This major study compiles and analyses global-level data to assess relationships among diet, environmental sustainability and human health. It evaluates the potential future environmental impacts of the global dietary transition before exploring some possible solutions to the diet–environment–health trilemma.
The study draws upon a large body of data: environmental impacts of foods are based on 120 LCA publications that together contain 555 LCA analyses of 82 types of crops and animal products. This allows them to calculate diet-related GHG emissions per gram protein, per kilocalorie and per serving from ‘cradle to farm gate’. As regards health, 50 years of data for 100 of the world’s more populous nations are used to analyse global dietary trends and their drivers and then to forecast future diets should past trends continue. To quantify effects of alternative diets on mortality and on type II diabetes, cancer and chronic coronary heart disease, the paper compiles and summarizes results of studies encompassing ten million person-years of observations on diet and health. These relationships are then combined with projected increases in global population to forecast global environmental implications of current dietary trajectories and to calculate the environmental benefits of diets associated with lower incidences of chronic non-communicable diseases.
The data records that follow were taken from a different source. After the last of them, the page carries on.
import Summits.QuantumFields.YangMills.Theorems.BalabanUVNodesN15ColouredFluctuationCovarianceDecay
import HarnessLib

/-!
# N15 = NE2 — Σ-col (L-3): ★★ THE η-RATE OF THE COLOURED (2.156) FLUCTUATION COVARIANCE — King's (4.38) shape `C′((n₁)⁻¹ + τ)e^{−δ′·cdist}` for two levels and two perturbations
# (dag-n15-a g29, programme Σ-col, FILE (L-3); node N15 = NE2; `--supports stmt-QuantumFields-27366 --as helper`, count-neutral; theorems only, 0 def)

WHY ∕ HOW.  The UNIT layer of NE2 wants the η-DIFFERENCE of the (2.156) covariance between the fine and the coarse run.  FILE (L-2) `covC_decay` gives the two endpoint decays (and invertibility)
of the coloured covariance `C_ι(C_ιᵀ(Δ^{(n)}⊗1 + P)C_ι)⁻¹C_ιᵀ`; the resolvent identity and King's (4.41) triple-decay bound are `T4Cov2156Rate.redCov_rate` — GENERIC in the index; the middle
letter is `(Δ^{(n₂)} − Δ^{(n₁)})⊗1 + (P₂ − P₁)` ((G) `kernelRate166_col` + `τ`); the row sums are (G) `colSum_le`.  This is the coloured twin of U-A `cov2156_rate_torus_add` ∕ `_king`.

WHAT.  ★★ `covC_rate (hd) (hL) (N_c) (hδP) : ∃ C′ δ′ > 0, ∀ M (L ∣ M) ι (|ι| ≤ N_c) n₁ n₂ R (1 ≤ n₁, 1 ≤ R, n₂ = R·n₁) P₁ P₂ ε τ (0 ≤ ε ≤ epsCovC, 0 ≤ τ; |P₁|,|P₂| ≤ εe^{−δ_P cdist}, |P₂ − P₁| ≤ τe^{−δ_P cdist}),
∀ p q, |covC (Δ^{(n₂)}⊗1 + P₂) p q − covC (Δ^{(n₁)}⊗1 + P₁) p q| ≤ C′((n₁ : ℝ)⁻¹ + τ)e^{−δ′·cdist p q}`; ★★ `covC_rate_king` (`n₁ = L^k`, `n₂ = L^m·L^k`: `≤ C′((L^k)⁻¹ + τ)e^{−δ′cdist}`).
Honest label: bookkeeping over landed rows; NO layer of NE2 proved here; no count. [cite: King1986, Lemma 4.5 (4.38)–(4.41) pp.674–675 (shape, mechanism); Balaban1984PropagatorsII, (2.156) p.250 (object); Balaban1985BackgroundPropagators, Thm 3.15 (3.187) p.432 (shape)]
-/

noncomputable section

open scoped BigOperators Matrix Kronecker

namespace Summit.QuantumFields.YangMills.BalabanUVNodes.N15.UnitLayerBgCol

open Literature.MathematicalPhysics.QuantumFieldTheory.Balaban1983to89
open Literature.MathematicalPhysics.QuantumFieldTheory.King1986 (exp_decay_mono)
open Literature.MathematicalPhysics.QuantumFieldTheory.Balaban1983to89.B5Prop11Plancherel (Tor fine)
open Literature.MathematicalPhysics.QuantumFieldTheory.Balaban1983to89.B6Lemma24Torus (pbox)
open Literature.MathematicalPhysics.QuantumFieldTheory.Balaban1983to89.B6Cov2156Torus (freeT elimT deltaPol one_le_M)
open Literature.MathematicalPhysics.QuantumFieldTheory.Balaban1983to89.T4Cov2156Rate (redCov redCov_rate)
open Literature.MathematicalPhysics.QuantumFieldTheory.Balaban1983to89.B4Sect5Proof (latticeConst latticeConst_nonneg)

variable {d : ℕ} (L : ℕ)

/-- ★★ **THE η-RATE OF THE COLOURED (2.156) COVARIANCE, UNIFORM** — coloured twin of U-A `cov2156_rate_torus_add`: for `d ≥ 1`, `L ≥ 1`, `δ_P > 0`, `N_c` there are `C′, δ′ > 0` (after
`d, L, δ_P, N_c`) with `|covC(Δ^{(n₂)}⊗1 + P₂)(p,q) − covC(Δ^{(n₁)}⊗1 + P₁)(p,q)| ≤ C′·(n₁⁻¹ + τ)·e^{−δ′·cdist(p,q)}` for every torus (`L ∣ M`), colour type (`|ι| ≤ N_c`), levels `n₂ = R·n₁`,
admissible `P₁, P₂` (`|P_i| ≤ εe^{−δ_P cdist}`, `ε ≤ epsCovC`) and any letter `|P₂ − P₁| ≤ τe^{−δ_P cdist}` (`redCov_rate`: both endpoint decays from (L-2), middle factor
`kernelRate166_col + τ`). [cite: King1986, Lemma 4.5 (4.38)–(4.41) pp.674–675 (mechanism); Balaban1984PropagatorsII, (2.156) p.250 (object)] -/
theorem covC_rate (hd : 1 ≤ d) (hL : 1 ≤ L) (Nc : ℕ) {δP : ℝ} (hδP : 0 < δP) :
    ∃ C' δ' : ℝ, 0 < C' ∧ 0 < δ' ∧
      ∀ (M : Fin (d + 1) → ℕ) [∀ μ, NeZero (M μ)], (∀ μ, L ∣ M μ) → ∀ (ι : Type) [Fintype ι] [DecidableEq ι], Fintype.card ι ≤ Nc →
      ∀ (n₁ n₂ R : ℕ), 1 ≤ n₁ → 1 ≤ R → n₂ = R * n₁ →
        ∀ (P₁ P₂ : Matrix (B4.Idx (pbox M) (d + 1) × ι) (B4.Idx (pbox M) (d + 1) × ι) ℝ) (ε τ : ℝ), 0 ≤ ε → ε ≤ epsCovC d L Nc δP → 0 ≤ τ →
        (∀ p q, |P₁ p q| ≤ ε * Real.exp (-(δP * cdist M ι p q))) →
        (∀ p q, |P₂ p q| ≤ ε * Real.exp (-(δP * cdist M ι p q))) →
        (∀ p q, |P₂ p q - P₁ p q| ≤ τ * Real.exp (-(δP * cdist M ι p q))) →
        ∀ p q, |covC L M ι (deltaPol M n₂ ⊗ₖ (1 : Matrix ι ι ℝ) + P₂) p q - covC L M ι (deltaPol M n₁ ⊗ₖ (1 : Matrix ι ι ℝ) + P₁) p q|
          ≤ C' * ((n₁ : ℝ)⁻¹ + τ) * Real.exp (-(δ' * cdist M ι p q)) := by
  obtain ⟨θ₀, δ₁, hθ₀, hδ₁, hR⟩ := kernelRate166_col d (by omega)
  obtain ⟨c, δ, hc, hδ, hD⟩ := covC_decay d L hd hL Nc hδP
  set κ := min (min δ δ₁) δP with hκdef
  have hκ : 0 < κ := lt_min (lt_min hδ hδ₁) hδP
  have hκδ : κ ≤ δ := (min_le_left _ _).trans (min_le_left _ _)
  have hκδ₁ : κ ≤ δ₁ := (min_le_left _ _).trans (min_le_right _ _)
  have hκP : κ ≤ δP := min_le_right _ _
  have hd0 : (0 : ℝ) < (d : ℝ) + 1 := by positivity
  set V := (Nc : ℝ) * (((d : ℝ) + 1) * latticeConst (d + 1) (κ / 2)) with hV
  have hV0 : 0 ≤ V := by have := latticeConst_nonneg (d + 1) (half_pos hκ).le; positivity
  refine ⟨c * (θ₀ + 1) * c * V ^ 2 + 1, κ / 2, by positivity, by positivity, ?_⟩
  intro M _ hLM ι _ _ hι n₁ n₂ R' hn₁ hR1 h P₁ P₂ ε τ hε hεe hτ hP₁ hP₂ hP21 p q
  have hn₂ : 1 ≤ n₂ := by subst h; exact Nat.one_le_iff_ne_zero.mpr (Nat.mul_ne_zero (by omega) (by omega))
  have hιr : (Fintype.card ι : ℝ) ≤ Nc := by exact_mod_cast hι
  -- the two endpoints (L-2): invertibility + decay at rate κ
  obtain ⟨hU₁, hC₁⟩ := hD M hLM ι hι n₁ hn₁ P₁ ε hε hεe hP₁
  obtain ⟨hU₂, hC₂⟩ := hD M hLM ι hι n₂ hn₂ P₂ ε hε hεe hP₂
  have hC₁' : ∀ x y, |redCov (elimC L M ι) (deltaPol M n₁ ⊗ₖ (1 : Matrix ι ι ℝ) + P₁) x y| ≤ c * Real.exp (-(κ * cdist M ι x y)) :=
    fun x y => (hC₁ x y).trans (exp_decay_mono hc.le hκδ (cdist_nonneg M ι x y))
  have hC₂' : ∀ x y, |redCov (elimC L M ι) (deltaPol M n₂ ⊗ₖ (1 : Matrix ι ι ℝ) + P₂) x y| ≤ c * Real.exp (-(κ * cdist M ι x y)) :=
    fun x y => (hC₂ x y).trans (exp_decay_mono hc.le hκδ (cdist_nonneg M ι x y))
  -- the middle factor: `(Δ₂⊗1 + P₂) − (Δ₁⊗1 + P₁) = (Δ₂ − Δ₁)⊗1 + (P₂ − P₁)`
  have hθn : 0 ≤ θ₀ * (n₁ : ℝ)⁻¹ + τ := add_nonneg (mul_nonneg hθ₀.le (inv_nonneg.mpr (Nat.cast_nonneg _))) hτ
  have hE : ∀ z w, |(deltaPol M n₂ ⊗ₖ (1 : Matrix ι ι ℝ) + P₂ - (deltaPol M n₁ ⊗ₖ (1 : Matrix ι ι ℝ) + P₁)) z w| ≤ (θ₀ * (n₁ : ℝ)⁻¹ + τ) * Real.exp (-(κ * cdist M ι z w)) := by
    intro z w
    have e : (deltaPol M n₂ ⊗ₖ (1 : Matrix ι ι ℝ) + P₂ - (deltaPol M n₁ ⊗ₖ (1 : Matrix ι ι ℝ) + P₁)) z w =
        ((deltaPol M n₂ ⊗ₖ (1 : Matrix ι ι ℝ)) z w - (deltaPol M n₁ ⊗ₖ (1 : Matrix ι ι ℝ)) z w) + (P₂ z w - P₁ z w) := by
      simp only [Matrix.sub_apply, Matrix.add_apply]; ring
    rw [e]
    have h1 := (hR M ι n₁ n₂ R' hn₁ hR1 h z w).trans (exp_decay_mono (mul_nonneg hθ₀.le (inv_nonneg.mpr (Nat.cast_nonneg _))) hκδ₁ (cdist_nonneg M ι z w))
    have h2 := (hP21 z w).trans (exp_decay_mono hτ hκP (cdist_nonneg M ι z w))
    calc |(deltaPol M n₂ ⊗ₖ (1 : Matrix ι ι ℝ)) z w - (deltaPol M n₁ ⊗ₖ (1 : Matrix ι ι ℝ)) z w + (P₂ z w - P₁ z w)|
        ≤ |(deltaPol M n₂ ⊗ₖ (1 : Matrix ι ι ℝ)) z w - (deltaPol M n₁ ⊗ₖ (1 : Matrix ι ι ℝ)) z w| + |P₂ z w - P₁ z w| := abs_add_le _ _
      _ ≤ θ₀ * (n₁ : ℝ)⁻¹ * Real.exp (-(κ * cdist M ι z w)) + τ * Real.exp (-(κ * cdist M ι z w)) := add_le_add h1 h2
      _ = (θ₀ * (n₁ : ℝ)⁻¹ + τ) * Real.exp (-(κ * cdist M ι z w)) := by ring
  have hVb : ∀ x, ∑ z, Real.exp (-(κ / 2 * cdist M ι x z)) ≤ V := fun x =>
    (colSum_le M ι (half_pos hκ) x).trans (mul_le_mul_of_nonneg_right hιr (mul_nonneg hd0.le (latticeConst_nonneg (d + 1) (half_pos hκ).le)))
  have main := redCov_rate (cdist M ι) (cdist_nonneg M ι) (cdist_triangle M ι) (elimC L M ι) (deltaPol M n₁ ⊗ₖ (1 : Matrix ι ι ℝ) + P₁) (deltaPol M n₂ ⊗ₖ (1 : Matrix ι ι ℝ) + P₂)
    hU₁ hU₂ hκ.le hc.le hθn hC₁' hC₂' hE hVb p q
  show |redCov (elimC L M ι) (deltaPol M n₂ ⊗ₖ (1 : Matrix ι ι ℝ) + P₂) p q - redCov (elimC L M ι) (deltaPol M n₁ ⊗ₖ (1 : Matrix ι ι ℝ) + P₁) p q| ≤ _
  rw [abs_sub_comm]
  refine main.trans ?_
  have hEx := Real.exp_nonneg (-(κ / 2 * cdist M ι p q))
  have hn0 : 0 ≤ (n₁ : ℝ)⁻¹ := inv_nonneg.mpr (Nat.cast_nonneg _)
  have hmid : θ₀ * (n₁ : ℝ)⁻¹ + τ ≤ (θ₀ + 1) * ((n₁ : ℝ)⁻¹ + τ) := by nlinarith
  calc c * (θ₀ * (n₁ : ℝ)⁻¹ + τ) * c * V ^ 2 * Real.exp (-(κ / 2 * cdist M ι p q))
      ≤ c * ((θ₀ + 1) * ((n₁ : ℝ)⁻¹ + τ)) * c * V ^ 2 * Real.exp (-(κ / 2 * cdist M ι p q)) := by gcongr
    _ = (c * (θ₀ + 1) * c * V ^ 2) * ((n₁ : ℝ)⁻¹ + τ) * Real.exp (-(κ / 2 * cdist M ι p q)) := by ring
    _ ≤ (c * (θ₀ + 1) * c * V ^ 2 + 1) * ((n₁ : ℝ)⁻¹ + τ) * Real.exp (-(κ / 2 * cdist M ι p q)) :=
        mul_le_mul_of_nonneg_right (mul_le_mul_of_nonneg_right (by linarith) (add_nonneg hn0 hτ)) hEx

/-- ★★ **KING's (4.38) SHAPE FOR THE COLOURED PERTURBED COVARIANCE**: `n₁ = L^k`, `n₂ = L^m·L^k`: `|covC(Δ^{(L^mL^k)}⊗1 + P₂) − covC(Δ^{(L^k)}⊗1 + P₁)|(p,q) ≤ C′·((L^k)⁻¹ + τ)·e^{−δ′·cdist}`,
uniformly in `k, m`, the torus, the colour type and the admissible perturbations. [cite: King1986, Lemma 4.5 (4.38) p.674 (shape); Balaban1984PropagatorsII, (2.156) p.250 (object)] -/
theorem covC_rate_king (hd : 1 ≤ d) (hL : 1 ≤ L) (Nc : ℕ) {δP : ℝ} (hδP : 0 < δP) :
    ∃ C' δ' : ℝ, 0 < C' ∧ 0 < δ' ∧
      ∀ (M : Fin (d + 1) → ℕ) [∀ μ, NeZero (M μ)], (∀ μ, L ∣ M μ) → ∀ (ι : Type) [Fintype ι] [DecidableEq ι], Fintype.card ι ≤ Nc → ∀ (k m : ℕ),
        ∀ (P₁ P₂ : Matrix (B4.Idx (pbox M) (d + 1) × ι) (B4.Idx (pbox M) (d + 1) × ι) ℝ) (ε τ : ℝ), 0 ≤ ε → ε ≤ epsCovC d L Nc δP → 0 ≤ τ →
        (∀ p q, |P₁ p q| ≤ ε * Real.exp (-(δP * cdist M ι p q))) →
        (∀ p q, |P₂ p q| ≤ ε * Real.exp (-(δP * cdist M ι p q))) →
        (∀ p q, |P₂ p q - P₁ p q| ≤ τ * Real.exp (-(δP * cdist M ι p q))) →
        ∀ p q, |covC L M ι (deltaPol M (L ^ m * L ^ k) ⊗ₖ (1 : Matrix ι ι ℝ) + P₂) p q - covC L M ι (deltaPol M (L ^ k) ⊗ₖ (1 : Matrix ι ι ℝ) + P₁) p q|
          ≤ C' * (((L : ℝ) ^ k)⁻¹ + τ) * Real.exp (-(δ' * cdist M ι p q)) := by
  obtain ⟨C', δ', hC', hδ', H⟩ := covC_rate L hd hL Nc hδP
  refine ⟨C', δ', hC', hδ', fun M _ hLM ι _ _ hι k m P₁ P₂ ε τ hε hεe hτ hP₁ hP₂ hP21 p q => ?_⟩
  have hLk : 1 ≤ L ^ k := Nat.one_le_pow _ _ hL
  have hLm : 1 ≤ L ^ m := Nat.one_le_pow _ _ hL
  have h := H M hLM ι hι (L ^ k) (L ^ m * L ^ k) (L ^ m) hLk hLm rfl P₁ P₂ ε τ hε hεe hτ hP₁ hP₂ hP21 p q
  simpa using h

end Summit.QuantumFields.YangMills.BalabanUVNodes.N15.UnitLayerBgCol

end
The study finds that changes towards healthier diets can have globally significant GHG benefits. Figures showing the relative impacts of the Mediterranean, vegetarian and pescetarian diets in terms of per capita GHG emissions, global GHG emissions, contribution to changes in cropland, and changes in cropland reduction find these dietary types have much lower impacts than business as usual dietary patterns (Figure 4 in the paper, copied below).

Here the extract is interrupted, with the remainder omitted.